- Instructions to follow:
Filter the entries for the word "Dirichlet". Copy each line that has it.
—————
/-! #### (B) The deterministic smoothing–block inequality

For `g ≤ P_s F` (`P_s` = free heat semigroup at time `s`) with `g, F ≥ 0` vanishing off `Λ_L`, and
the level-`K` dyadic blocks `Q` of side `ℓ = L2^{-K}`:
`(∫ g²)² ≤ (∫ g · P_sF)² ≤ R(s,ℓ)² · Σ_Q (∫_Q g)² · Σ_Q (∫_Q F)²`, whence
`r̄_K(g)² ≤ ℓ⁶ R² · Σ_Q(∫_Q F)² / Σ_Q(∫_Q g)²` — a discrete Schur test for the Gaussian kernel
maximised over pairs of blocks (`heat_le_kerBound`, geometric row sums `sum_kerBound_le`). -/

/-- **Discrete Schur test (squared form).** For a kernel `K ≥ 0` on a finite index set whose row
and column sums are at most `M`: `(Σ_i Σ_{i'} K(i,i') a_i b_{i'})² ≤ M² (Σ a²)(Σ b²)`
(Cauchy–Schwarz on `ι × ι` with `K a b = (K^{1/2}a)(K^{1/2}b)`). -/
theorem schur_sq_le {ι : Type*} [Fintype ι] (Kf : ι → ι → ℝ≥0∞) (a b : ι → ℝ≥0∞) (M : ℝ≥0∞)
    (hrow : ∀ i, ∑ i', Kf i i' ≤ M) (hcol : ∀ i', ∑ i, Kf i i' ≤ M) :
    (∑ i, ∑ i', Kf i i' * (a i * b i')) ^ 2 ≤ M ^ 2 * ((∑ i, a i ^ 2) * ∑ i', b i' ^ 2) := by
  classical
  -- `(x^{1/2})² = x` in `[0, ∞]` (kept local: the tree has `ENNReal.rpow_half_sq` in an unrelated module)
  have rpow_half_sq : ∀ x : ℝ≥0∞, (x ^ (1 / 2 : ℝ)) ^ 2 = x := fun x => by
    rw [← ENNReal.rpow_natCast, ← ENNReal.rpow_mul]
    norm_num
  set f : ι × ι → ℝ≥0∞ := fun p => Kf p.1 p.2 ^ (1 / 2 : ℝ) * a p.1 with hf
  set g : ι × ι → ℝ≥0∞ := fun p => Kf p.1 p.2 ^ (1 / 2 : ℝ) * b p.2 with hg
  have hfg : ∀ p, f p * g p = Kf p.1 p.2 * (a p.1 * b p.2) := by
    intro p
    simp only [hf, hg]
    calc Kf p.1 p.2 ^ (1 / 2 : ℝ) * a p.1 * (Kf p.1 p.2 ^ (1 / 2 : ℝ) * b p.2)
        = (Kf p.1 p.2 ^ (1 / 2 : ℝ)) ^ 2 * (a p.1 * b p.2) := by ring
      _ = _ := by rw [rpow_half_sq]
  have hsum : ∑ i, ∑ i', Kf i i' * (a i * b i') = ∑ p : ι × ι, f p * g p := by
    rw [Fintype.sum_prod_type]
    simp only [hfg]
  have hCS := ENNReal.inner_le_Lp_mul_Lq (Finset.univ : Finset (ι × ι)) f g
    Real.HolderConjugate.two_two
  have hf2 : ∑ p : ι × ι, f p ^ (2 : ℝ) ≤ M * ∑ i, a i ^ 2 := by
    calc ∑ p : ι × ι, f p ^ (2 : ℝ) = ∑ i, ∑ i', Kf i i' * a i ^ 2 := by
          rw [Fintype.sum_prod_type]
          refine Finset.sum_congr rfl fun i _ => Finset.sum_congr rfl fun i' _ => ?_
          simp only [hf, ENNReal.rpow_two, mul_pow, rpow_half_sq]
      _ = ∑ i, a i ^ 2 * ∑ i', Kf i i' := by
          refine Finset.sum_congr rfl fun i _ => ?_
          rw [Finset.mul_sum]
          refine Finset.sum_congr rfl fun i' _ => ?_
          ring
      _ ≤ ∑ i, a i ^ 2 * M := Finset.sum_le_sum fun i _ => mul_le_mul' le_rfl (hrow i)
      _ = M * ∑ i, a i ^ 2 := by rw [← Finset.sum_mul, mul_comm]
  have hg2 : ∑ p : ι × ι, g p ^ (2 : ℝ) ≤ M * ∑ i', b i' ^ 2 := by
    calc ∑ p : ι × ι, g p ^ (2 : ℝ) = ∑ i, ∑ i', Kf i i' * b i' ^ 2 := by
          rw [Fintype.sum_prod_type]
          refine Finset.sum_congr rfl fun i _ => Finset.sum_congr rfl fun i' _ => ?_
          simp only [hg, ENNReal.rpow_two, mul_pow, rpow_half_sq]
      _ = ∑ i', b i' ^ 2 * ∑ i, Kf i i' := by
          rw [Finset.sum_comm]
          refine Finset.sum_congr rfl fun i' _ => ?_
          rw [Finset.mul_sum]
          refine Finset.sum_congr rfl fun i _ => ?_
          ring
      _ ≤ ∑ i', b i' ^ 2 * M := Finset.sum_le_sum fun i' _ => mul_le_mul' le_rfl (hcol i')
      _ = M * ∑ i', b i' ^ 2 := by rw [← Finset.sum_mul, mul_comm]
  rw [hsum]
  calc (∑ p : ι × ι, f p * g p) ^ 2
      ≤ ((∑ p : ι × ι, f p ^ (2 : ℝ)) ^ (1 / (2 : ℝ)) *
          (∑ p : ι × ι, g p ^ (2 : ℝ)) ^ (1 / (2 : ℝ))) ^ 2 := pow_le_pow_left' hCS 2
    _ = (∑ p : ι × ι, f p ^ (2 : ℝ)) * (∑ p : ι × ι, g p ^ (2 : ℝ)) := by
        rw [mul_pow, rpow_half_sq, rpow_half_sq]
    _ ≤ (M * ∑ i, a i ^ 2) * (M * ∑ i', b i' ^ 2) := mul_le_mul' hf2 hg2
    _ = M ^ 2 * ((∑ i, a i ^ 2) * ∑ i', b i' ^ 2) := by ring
—————
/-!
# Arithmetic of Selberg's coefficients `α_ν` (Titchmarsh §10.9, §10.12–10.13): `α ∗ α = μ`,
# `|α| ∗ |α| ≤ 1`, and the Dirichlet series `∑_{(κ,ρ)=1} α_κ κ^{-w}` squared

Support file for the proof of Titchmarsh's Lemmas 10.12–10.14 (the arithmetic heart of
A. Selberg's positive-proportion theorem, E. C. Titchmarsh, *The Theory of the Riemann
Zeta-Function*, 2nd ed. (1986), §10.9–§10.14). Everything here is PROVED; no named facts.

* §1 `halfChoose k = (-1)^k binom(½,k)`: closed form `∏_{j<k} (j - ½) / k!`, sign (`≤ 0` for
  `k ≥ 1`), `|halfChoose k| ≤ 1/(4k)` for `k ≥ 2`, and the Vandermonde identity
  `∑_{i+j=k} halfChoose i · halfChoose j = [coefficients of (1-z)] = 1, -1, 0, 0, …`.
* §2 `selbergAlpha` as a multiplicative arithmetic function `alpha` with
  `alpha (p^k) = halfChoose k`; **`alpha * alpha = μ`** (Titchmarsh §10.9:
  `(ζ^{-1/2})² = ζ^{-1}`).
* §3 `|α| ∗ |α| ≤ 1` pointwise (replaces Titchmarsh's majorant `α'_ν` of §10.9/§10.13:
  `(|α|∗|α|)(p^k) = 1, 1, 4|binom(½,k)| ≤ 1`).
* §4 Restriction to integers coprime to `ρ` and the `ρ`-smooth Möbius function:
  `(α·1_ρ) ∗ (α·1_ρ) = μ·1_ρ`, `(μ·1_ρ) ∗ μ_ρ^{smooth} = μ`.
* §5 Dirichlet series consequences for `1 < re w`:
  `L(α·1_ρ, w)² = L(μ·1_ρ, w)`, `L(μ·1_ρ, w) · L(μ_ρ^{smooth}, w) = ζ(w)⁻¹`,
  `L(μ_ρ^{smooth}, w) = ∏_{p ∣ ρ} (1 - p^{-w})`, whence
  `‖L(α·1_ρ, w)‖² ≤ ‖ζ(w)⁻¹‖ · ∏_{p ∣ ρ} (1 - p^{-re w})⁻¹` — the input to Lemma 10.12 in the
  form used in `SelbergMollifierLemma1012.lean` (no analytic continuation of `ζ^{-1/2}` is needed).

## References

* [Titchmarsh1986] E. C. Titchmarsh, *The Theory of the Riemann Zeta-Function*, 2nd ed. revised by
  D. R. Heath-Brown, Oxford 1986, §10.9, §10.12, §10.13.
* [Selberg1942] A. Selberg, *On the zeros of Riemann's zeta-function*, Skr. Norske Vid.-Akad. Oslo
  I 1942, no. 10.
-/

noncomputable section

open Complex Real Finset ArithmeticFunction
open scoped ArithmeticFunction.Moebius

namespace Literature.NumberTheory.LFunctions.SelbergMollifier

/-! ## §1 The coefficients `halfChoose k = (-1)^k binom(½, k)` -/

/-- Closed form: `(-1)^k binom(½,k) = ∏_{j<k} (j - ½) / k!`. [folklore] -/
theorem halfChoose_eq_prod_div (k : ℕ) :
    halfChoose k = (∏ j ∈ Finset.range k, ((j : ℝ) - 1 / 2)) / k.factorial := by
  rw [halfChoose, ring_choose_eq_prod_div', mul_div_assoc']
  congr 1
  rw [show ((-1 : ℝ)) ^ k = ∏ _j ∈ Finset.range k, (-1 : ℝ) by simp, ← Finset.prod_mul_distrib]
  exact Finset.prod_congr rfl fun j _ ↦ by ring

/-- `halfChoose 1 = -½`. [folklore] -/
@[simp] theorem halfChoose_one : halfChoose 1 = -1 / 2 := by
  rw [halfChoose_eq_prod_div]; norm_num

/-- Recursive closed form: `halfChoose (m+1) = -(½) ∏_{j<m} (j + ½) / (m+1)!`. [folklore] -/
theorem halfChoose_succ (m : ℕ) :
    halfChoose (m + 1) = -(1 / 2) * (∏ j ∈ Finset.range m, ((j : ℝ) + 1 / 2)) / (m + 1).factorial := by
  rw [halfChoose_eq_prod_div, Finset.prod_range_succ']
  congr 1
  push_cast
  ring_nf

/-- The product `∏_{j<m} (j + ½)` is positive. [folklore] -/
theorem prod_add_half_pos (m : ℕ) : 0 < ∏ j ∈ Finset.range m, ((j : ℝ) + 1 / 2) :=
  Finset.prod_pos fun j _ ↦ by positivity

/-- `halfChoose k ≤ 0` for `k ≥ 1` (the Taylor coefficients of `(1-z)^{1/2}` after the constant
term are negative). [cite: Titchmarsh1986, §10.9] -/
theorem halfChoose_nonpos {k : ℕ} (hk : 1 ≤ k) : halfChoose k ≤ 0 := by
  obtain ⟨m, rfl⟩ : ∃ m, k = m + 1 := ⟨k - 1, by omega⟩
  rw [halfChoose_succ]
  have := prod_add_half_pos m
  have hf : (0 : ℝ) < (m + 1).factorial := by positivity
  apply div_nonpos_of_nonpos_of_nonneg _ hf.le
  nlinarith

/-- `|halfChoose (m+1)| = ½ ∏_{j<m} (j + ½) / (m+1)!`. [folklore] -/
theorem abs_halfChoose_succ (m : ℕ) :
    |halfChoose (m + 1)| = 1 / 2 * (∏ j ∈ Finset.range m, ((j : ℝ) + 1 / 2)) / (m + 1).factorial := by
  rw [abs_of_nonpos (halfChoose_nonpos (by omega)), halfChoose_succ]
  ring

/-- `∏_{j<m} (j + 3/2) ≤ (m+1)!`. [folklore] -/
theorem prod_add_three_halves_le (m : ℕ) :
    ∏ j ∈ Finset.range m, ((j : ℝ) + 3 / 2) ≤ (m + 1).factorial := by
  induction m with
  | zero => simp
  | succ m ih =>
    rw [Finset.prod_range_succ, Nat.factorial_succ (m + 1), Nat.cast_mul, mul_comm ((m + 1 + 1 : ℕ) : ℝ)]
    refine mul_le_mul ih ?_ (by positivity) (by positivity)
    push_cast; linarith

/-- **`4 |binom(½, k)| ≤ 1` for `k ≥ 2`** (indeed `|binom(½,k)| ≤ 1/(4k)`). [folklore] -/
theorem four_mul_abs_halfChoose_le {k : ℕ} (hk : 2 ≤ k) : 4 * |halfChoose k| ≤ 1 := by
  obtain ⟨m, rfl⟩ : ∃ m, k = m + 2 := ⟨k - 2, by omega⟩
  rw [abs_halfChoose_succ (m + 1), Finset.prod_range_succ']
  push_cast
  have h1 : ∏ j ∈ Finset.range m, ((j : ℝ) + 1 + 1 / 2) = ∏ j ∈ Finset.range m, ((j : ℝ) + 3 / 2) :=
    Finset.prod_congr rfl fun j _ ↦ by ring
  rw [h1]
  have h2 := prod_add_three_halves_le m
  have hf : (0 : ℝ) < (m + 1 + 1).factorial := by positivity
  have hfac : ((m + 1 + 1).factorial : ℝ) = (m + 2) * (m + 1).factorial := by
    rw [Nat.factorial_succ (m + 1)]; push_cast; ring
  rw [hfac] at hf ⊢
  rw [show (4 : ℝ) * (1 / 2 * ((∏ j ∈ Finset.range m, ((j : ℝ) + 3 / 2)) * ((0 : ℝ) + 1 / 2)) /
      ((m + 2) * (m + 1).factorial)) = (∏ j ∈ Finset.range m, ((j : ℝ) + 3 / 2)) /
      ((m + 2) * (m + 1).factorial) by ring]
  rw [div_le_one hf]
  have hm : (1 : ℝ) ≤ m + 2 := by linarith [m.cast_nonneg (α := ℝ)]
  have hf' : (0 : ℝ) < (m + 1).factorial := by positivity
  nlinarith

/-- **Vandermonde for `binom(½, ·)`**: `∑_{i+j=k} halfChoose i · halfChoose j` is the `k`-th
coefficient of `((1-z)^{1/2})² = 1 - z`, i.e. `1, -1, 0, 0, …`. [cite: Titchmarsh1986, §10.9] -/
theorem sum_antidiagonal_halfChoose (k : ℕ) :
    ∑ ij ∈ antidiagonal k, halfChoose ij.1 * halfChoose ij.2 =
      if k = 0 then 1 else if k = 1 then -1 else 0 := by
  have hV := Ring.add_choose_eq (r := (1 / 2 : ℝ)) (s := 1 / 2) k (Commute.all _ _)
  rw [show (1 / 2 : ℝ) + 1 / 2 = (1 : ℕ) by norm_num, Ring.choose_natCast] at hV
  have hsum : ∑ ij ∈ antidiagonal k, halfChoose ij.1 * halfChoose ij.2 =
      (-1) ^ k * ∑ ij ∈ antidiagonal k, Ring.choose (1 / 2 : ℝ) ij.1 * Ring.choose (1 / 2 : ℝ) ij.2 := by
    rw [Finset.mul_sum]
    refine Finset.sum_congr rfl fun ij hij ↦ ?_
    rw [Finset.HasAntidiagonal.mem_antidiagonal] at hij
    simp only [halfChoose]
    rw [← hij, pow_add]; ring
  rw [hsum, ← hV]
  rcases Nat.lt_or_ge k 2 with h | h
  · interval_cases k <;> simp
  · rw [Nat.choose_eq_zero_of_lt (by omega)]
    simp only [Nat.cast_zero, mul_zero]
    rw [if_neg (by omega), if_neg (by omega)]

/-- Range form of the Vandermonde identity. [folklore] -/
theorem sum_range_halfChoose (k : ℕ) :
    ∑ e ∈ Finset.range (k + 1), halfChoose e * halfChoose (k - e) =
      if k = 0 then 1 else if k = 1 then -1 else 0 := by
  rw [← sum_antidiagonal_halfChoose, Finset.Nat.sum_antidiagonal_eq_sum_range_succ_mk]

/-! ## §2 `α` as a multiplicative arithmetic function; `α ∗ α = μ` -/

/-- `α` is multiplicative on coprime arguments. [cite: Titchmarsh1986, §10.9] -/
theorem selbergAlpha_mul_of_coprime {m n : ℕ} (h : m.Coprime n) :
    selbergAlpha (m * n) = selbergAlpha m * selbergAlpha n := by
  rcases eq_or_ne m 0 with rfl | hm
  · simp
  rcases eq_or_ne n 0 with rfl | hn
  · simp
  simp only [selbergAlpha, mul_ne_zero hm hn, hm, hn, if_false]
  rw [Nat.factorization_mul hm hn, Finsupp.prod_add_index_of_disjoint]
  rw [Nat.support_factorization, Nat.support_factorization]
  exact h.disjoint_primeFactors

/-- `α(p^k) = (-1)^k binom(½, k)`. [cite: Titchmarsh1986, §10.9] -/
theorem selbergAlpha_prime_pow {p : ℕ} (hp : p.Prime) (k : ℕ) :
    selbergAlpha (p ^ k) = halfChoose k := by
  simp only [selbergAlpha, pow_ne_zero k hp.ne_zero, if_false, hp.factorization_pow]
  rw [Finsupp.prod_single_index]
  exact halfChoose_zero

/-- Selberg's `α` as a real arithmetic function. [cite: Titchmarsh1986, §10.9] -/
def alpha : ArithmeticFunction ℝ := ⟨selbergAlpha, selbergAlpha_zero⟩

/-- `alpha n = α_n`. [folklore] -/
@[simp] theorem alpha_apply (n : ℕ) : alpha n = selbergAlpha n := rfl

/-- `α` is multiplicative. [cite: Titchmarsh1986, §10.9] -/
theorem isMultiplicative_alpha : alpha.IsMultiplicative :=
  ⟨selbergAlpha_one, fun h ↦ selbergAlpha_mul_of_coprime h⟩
—————
- Exercise result:
# `|α| ∗ |α| ≤ 1`, and the Dirichlet series `∑_{(κ,ρ)=1} α_κ κ^{-w}` squared
* §5 Dirichlet series consequences for `1 < re w`:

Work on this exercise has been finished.